The Y-12 Plant in Oak Ridge used the electromagnetic separation method, developed by Ernest Lawrence at University of California-Berkeley, to separate uranium isotopes.
Electromagnetic Separation
The electromagnetic separation method was the most developed of the potential ways to produce fissile material at the start of the Manhattan Project. Ernest O. Lawrence, working at the University of California-Berkeley, determined that when an electrically-charged atom was placed in a magnetic field, it would trace a circular path with a radius determined by the atom’s mass. U-235 was lighter than U-238 and could be isolated by placing a collecting pocket in its path.
Calutrons & Racetracks
The massive Y-12 plant at Oak Ridge was designed to carry out on a large scale what Lawrence had successfully done in his Berkeley lab. While the machines in California were called cyclotrons, at Y-12 they were dubbed “calutrons” from CALifornia University cycloTRONs. Ground was broken for the Y-12 Plant in Tennessee on February 1, 1943, with the first calutron building construction beginning February 18, 1943.

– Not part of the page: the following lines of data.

import Summits.BirchSwinnertonDyer.BirchSwinnertonDyer.Theses.KolyvaginRankRigidityAtTwo
import Summits.BirchSwinnertonDyer.BirchSwinnertonDyer.Theorems.KolyvaginRankRigidityAtTwoWalkEngineAdapter
import Literature.NumberTheory.EllipticCurves.CasselsTateSelmerKolyvaginValue
import Literature.NumberTheory.EllipticCurves.HeegnerPointsKolyvaginConjugation
import Summits.BirchSwinnertonDyer.BirchSwinnertonDyer.Theorems.KolyvaginRankRigidityAtTwoShapeCutAtTwo
import Summits.BirchSwinnertonDyer.BirchSwinnertonDyer.Theorems.KolyvaginRankRigidityAtTwoChebotarevWindowPrimeAtTwo
import Summits.BirchSwinnertonDyer.BirchSwinnertonDyer.Theorems.KolyvaginRankRigidityAtTwoWalkStepTransfer
import Summits.BirchSwinnertonDyer.BirchSwinnertonDyer.Theorems.KolyvaginRankRigidityAtTwoSwapFromPiecesPrelims
import Summits.BirchSwinnertonDyer.BirchSwinnertonDyer.Theorems.Rank1ResidualJetCompatibleData
import Summits.BirchSwinnertonDyer.BirchSwinnertonDyer.Theorems.Rank1ResidualJetRingClassFields
import Summits.BirchSwinnertonDyer.BirchSwinnertonDyer.Theorems.ByReductionTypeAtTwoRankOneAtTwoOffBigImageOddLocalEngineEndToEnd
import Literature.NumberTheory.EllipticCurves.Jetchev2008.CoreVertices
import Summits.BirchSwinnertonDyer.BirchSwinnertonDyer.Theorems.KolyvaginRankRigidityAtTwoRegularCoreSupplyAtTwoRegularConductors
import Summits.BirchSwinnertonDyer.BirchSwinnertonDyer.Theorems.KolyvaginRankRigidityAtTwoWalkNearCore
import Summits.BirchSwinnertonDyer.BirchSwinnertonDyer.Theorems.KolyvaginRankRigidityAtTwoStartFrameOfParity
import Summits.BirchSwinnertonDyer.BirchSwinnertonDyer.Theorems.KolyvaginRankRigidityAtTwoStartFrameNearCoreHolds
import Summits.BirchSwinnertonDyer.BirchSwinnertonDyer.Theorems.GenusKolyvaginAtTwoKolyvaginRelationAtTwo
import Summits.BirchSwinnertonDyer.BirchSwinnertonDyer.Theorems.GenusKolyvaginAtTwoVisiblePairAtTwoKolyvaginClassSign
import Summits.BirchSwinnertonDyer.BirchSwinnertonDyer.Theorems.KolyvaginRankRigidityAtTwoWalkBridge
import Summits.BirchSwinnertonDyer.BirchSwinnertonDyer.Theorems.KolyvaginRankRigidityAtTwoSwapOfNamedFacts
import Summits.BirchSwinnertonDyer.BirchSwinnertonDyer.Theorems.KolyvaginRankRigidityAtTwoSwapPairingLowerBoundGlobalOfIndex
import Summits.BirchSwinnertonDyer.BirchSwinnertonDyer.Theorems.GenusKolyvaginAtTwoPowDvdShaCardAtTwoRTKolyvaginClassLevels
import Summits.BirchSwinnertonDyer.BirchSwinnertonDyer.Theorems.KolyvaginRankRigidityAtTwoRegularValueEngineTwoLevel
import Summits.BirchSwinnertonDyer.BirchSwinnertonDyer.Theorems.KolyvaginRankRigidityAtTwoSignedRefillSupplyAtTwo
import Summits.BirchSwinnertonDyer.BirchSwinnertonDyer.Theorems.KolyvaginRankRigidityAtTwoOppositeSignReciprocityAtTwo
import Summits.BirchSwinnertonDyer.BirchSwinnertonDyer.Theorems.KolyvaginRankRigidityAtTwoStartShapeAtTwo
import Summits.BirchSwinnertonDyer.BirchSwinnertonDyer.Theorems.KolyvaginRankRigidityAtTwoLevelDropAtTwo
import Summits.BirchSwinnertonDyer.BirchSwinnertonDyer.Theorems.KolyvaginRankRigidityAtTwoShapeRefillAtTwo
import Summits.BirchSwinnertonDyer.BirchSwinnertonDyer.Theorems.Rank1ResidualJetCompatibleDataDown
import HarnessLib
import Summits.BirchSwinnertonDyer.BirchSwinnertonDyer.Theorems.GenusKolyvaginAtTwoPowDvdShaCardAtTwoRTKolyvaginClassOrder
import Summits.BirchSwinnertonDyer.BirchSwinnertonDyer.Theorems.KolyvaginRoadThreeLevelData
import Summits.BirchSwinnertonDyer.Rank1Residual.X11b.Three.KolyvaginNonvanishing
import Literature.NumberTheory.EllipticCurves.HeegnerPointsOfConductorRationalityProofs
import Literature.NumberTheory.EllipticCurves.RingClassGalOverCyclicProofs

set_option linter.dupNamespace false
import Literature.AlgebraicGeometry.Resolution.ValuationRingOpenInNormalization
import Mathlib.RingTheory.Valuation.LocalSubring
import Mathlib.RingTheory.IntegralClosure.IntegrallyClosed
import Mathlib.Order.KrullDimension
import Mathlib.FieldTheory.Minpoly.Field
import HarnessLib

/-!
# A valuation ring of a finite extension is open in the normalization — proofs

Topic: `Literature/AlgebraicGeometry/Resolution`. PROVED companion of
`ValuationRingOpenInNormalization.lean`: we discharge the named fact
`Temkin2013_valuationRingOpen` vendored there (M. Temkin, *Inseparable local uniformization*,
J. Algebra 373 (2013) 65–119 = arXiv:0804.1554v3, proof of Thm. 4.1.1, Step 3, p. 49: "Recall that
`Sᵢ` is open in `Nr_{mᵢ}(S)` (this is even true for any valuation ring of finite height)"), i.e.
the classical statement (N. Bourbaki, *Algèbre commutative*, Ch. VI, §8, no. 6, Prop. 6, as cited
in R. Datta, Math. Nachr. 296 (2023) = arXiv:2101.08337, p. 8: "For the bijection see [Bou98,
Chap. VI, §8.6, Prop. 6]. If `L/K` is finite, then `A` has finitely many maximal ideals by part (1)
of Proposition 3.6": for a finite extension `l/k` and a valuation ring `k°` of `k`, the valuation
rings of `l` over `k°` are finitely many, pairwise incomparable, and are the localizations of the
integral closure `N = Nr_l(k°)` at its maximal ideals) in the form used by Temkin: if moreover `k°`
has finite height then `W = N[1/f]` for some `f ∈ N ∩ W^×`.

## The proof (valuation-theoretic throughout; everything PROVED, no new definitions)

Write `𝒰` for the set of valuation rings `U` of `l` containing (the image of) `k°`, and recall
that `N = ⋂ 𝒰` (Mathlib: `Subring.exists_le_valuationSubring_of_isIntegrallyClosedIn`).

* `exists_scaled_poly` — for `x ∈ l` there is a polynomial `q ∈ k°[X]` with `q(x) = 0` having
  a coefficient of value `1` (scale the minimal polynomial by a coefficient of maximal value).
* `exists_unit_mul_mem_forall` (**Bourbaki VI §8 Prop. 6**, "`W = N_𝔪`") — if `W ∩ k = k°` and
  `x ∈ W` then there is `y` with `|y|_W = 1` such that `y` and `xy` lie in every `U ∈ 𝒰` (i.e.
  in `N`): with `q = Σ aᵢ Xⁱ` as above and `s` the last index with `|a_s| = 1`, take
  `y = Σ_{i ≥ s} aᵢ x^{i-s}`; if `x ∈ U` this is clear, and if `x ∉ U` then
  `y = -Σ_{i<s} aᵢ (x⁻¹)^{s-i}` with `x⁻¹ ∈ U`.
* `valuationSubring_eq_of_le_of_comap_eq'` — two COMPARABLE valuation rings of `l` over the
  same `k°` are equal (`l/k` algebraic): for `b ∈ 𝔪_{W₁}` a unit of `W₂ ⊇ W₁`, every polynomial
  over `k°` with `|q(b)|_{W₂} < 1` has all its coefficients in `𝔪_{k°}` (induction via
  `q = X·divX q + q₀`), contradicting `exists_scaled_poly`.
* `finsetCard_le_finrank_of_comap_eq`, `finite_setOf_comap_eq`,
  `ncard_setOf_comap_eq_le_finrank`, `exists_finset_mem_iff_comap_eq` (finiteness of the set
  `E(k°)` of extensions — Datta 2023, Prop. 3.6 (1) — here with the bound `#E(k°) ≤ [l : k]`):
  for distinct
  `W₀, …, W_n ∈ E(k°)` one finds `dᵢ ∈ N`, a unit in `Wᵢ` and in `𝔪_{W_j}` for `j ≠ i`; these
  are `k`-linearly independent.
* `finite_overrings_of_ringKrullDim_lt_top` — a valuation ring of finite Krull dimension has
  finitely many coarsenings; hence (`finite_setOf_le_comap`) `𝒰` is finite when `k°` has
  finite height.
* `exists_pow_eq_mul_of_forall_lt_one` — in a valuation ring `U`, if `f` lies in the maximal
  ideal of every coarsening of `U` whose maximal ideal contains `b ≠ 0`, then `fⁿ ∈ bU` for
  some `n` (`√(bU)` is the intersection of the primes containing `b`).
* `Temkin2013_valuationRingOpen_holds` — assembly: let `f` be the product, over the finitely
  many `U ∈ 𝒰` for which this is possible, of an element of `N ∩ 𝔪_U ∩ W^×`. For `x ∈ W` write
  `x = a/b` with `a, b ∈ N`, `b ∈ W^×` (Prop. 6); every `U' ∈ 𝒰` with `b ∈ 𝔪_{U'}` contributes a
  factor of `f` in `𝔪_{U'}`, so `fⁿ = bc` with `c ∈ ⋂ 𝒰 = N`, and `x = ac/fⁿ`.

## Sources

* M. Temkin, *Inseparable local uniformization*, arXiv:0804.1554v3, proof of Thm. 4.1.1, Step 3
  (p. 49).
* N. Bourbaki, *Algèbre commutative*, Ch. VI, §8, no. 6, Prop. 6 (as cited by R. Datta,
  *Essential finite generation of extensions of valuation rings*, Math. Nachr. 296 (2023) =
  arXiv:2101.08337, §3, p. 8, together with Prop. 3.6 (1) there for the finiteness); the
  integral closure of a subring of a field is the intersection of the valuation rings containing
  it (Mathlib `Subring.exists_le_valuationSubring_of_isIntegrallyClosedIn`).
-/

noncomputable section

There were 1,152 calutrons at Y-12 which worked in tandem to process uranium in batches. Two sizes of calutrons were used at the Y-12 Plant: Alpha (the larger machines) and Beta (for the smaller machines). Alpha I calutrons were arranged in giant ellipses called racetracks, while the Alpha II and the Beta calutrons were rectangular in arrangement. Because of wartime shortage of copper, the huge magnetic coils had to be wound with 14,700 tons of silver obtained from the U.S. Treasury.
“Calutron Girls”
Wartime labor shortages forced Tennessee Eastman Corporation to recruit young women, mostly recent high school graduates and farm girls. Even though they were not told what they were producing, the women were very adept at the controls. They worked in cubicles and were called “cubicle girls” (back then the term “calutron” was secret).
Known now as the “calutron girls,” the women proved in a week-long test to have a better feel for how to adjust the knobs to optimize production than Ph.D. physicists who were constantly fiddling with the controls.
Innovations
Despite being plagued by troubles, the Y-12 plant eventually produced the enriched uranium for the first atomic bomb. But the calutrons required an exorbitant amount of energy and over 22,000 employees. In December 1946, all of the Y-12 calutrons were shut down, except for the 36 calutrons in the Beta 3 building and the pilot units in Building 9731.
Starting in 1959, the Beta 3 calutrons were used to produce over 200 stable isotopes used for cancer treatment, medical diagnostics, nonproliferation, and other applications. In 1998, production was shut down but the control room and other portions of the facility remain as they were in 1945.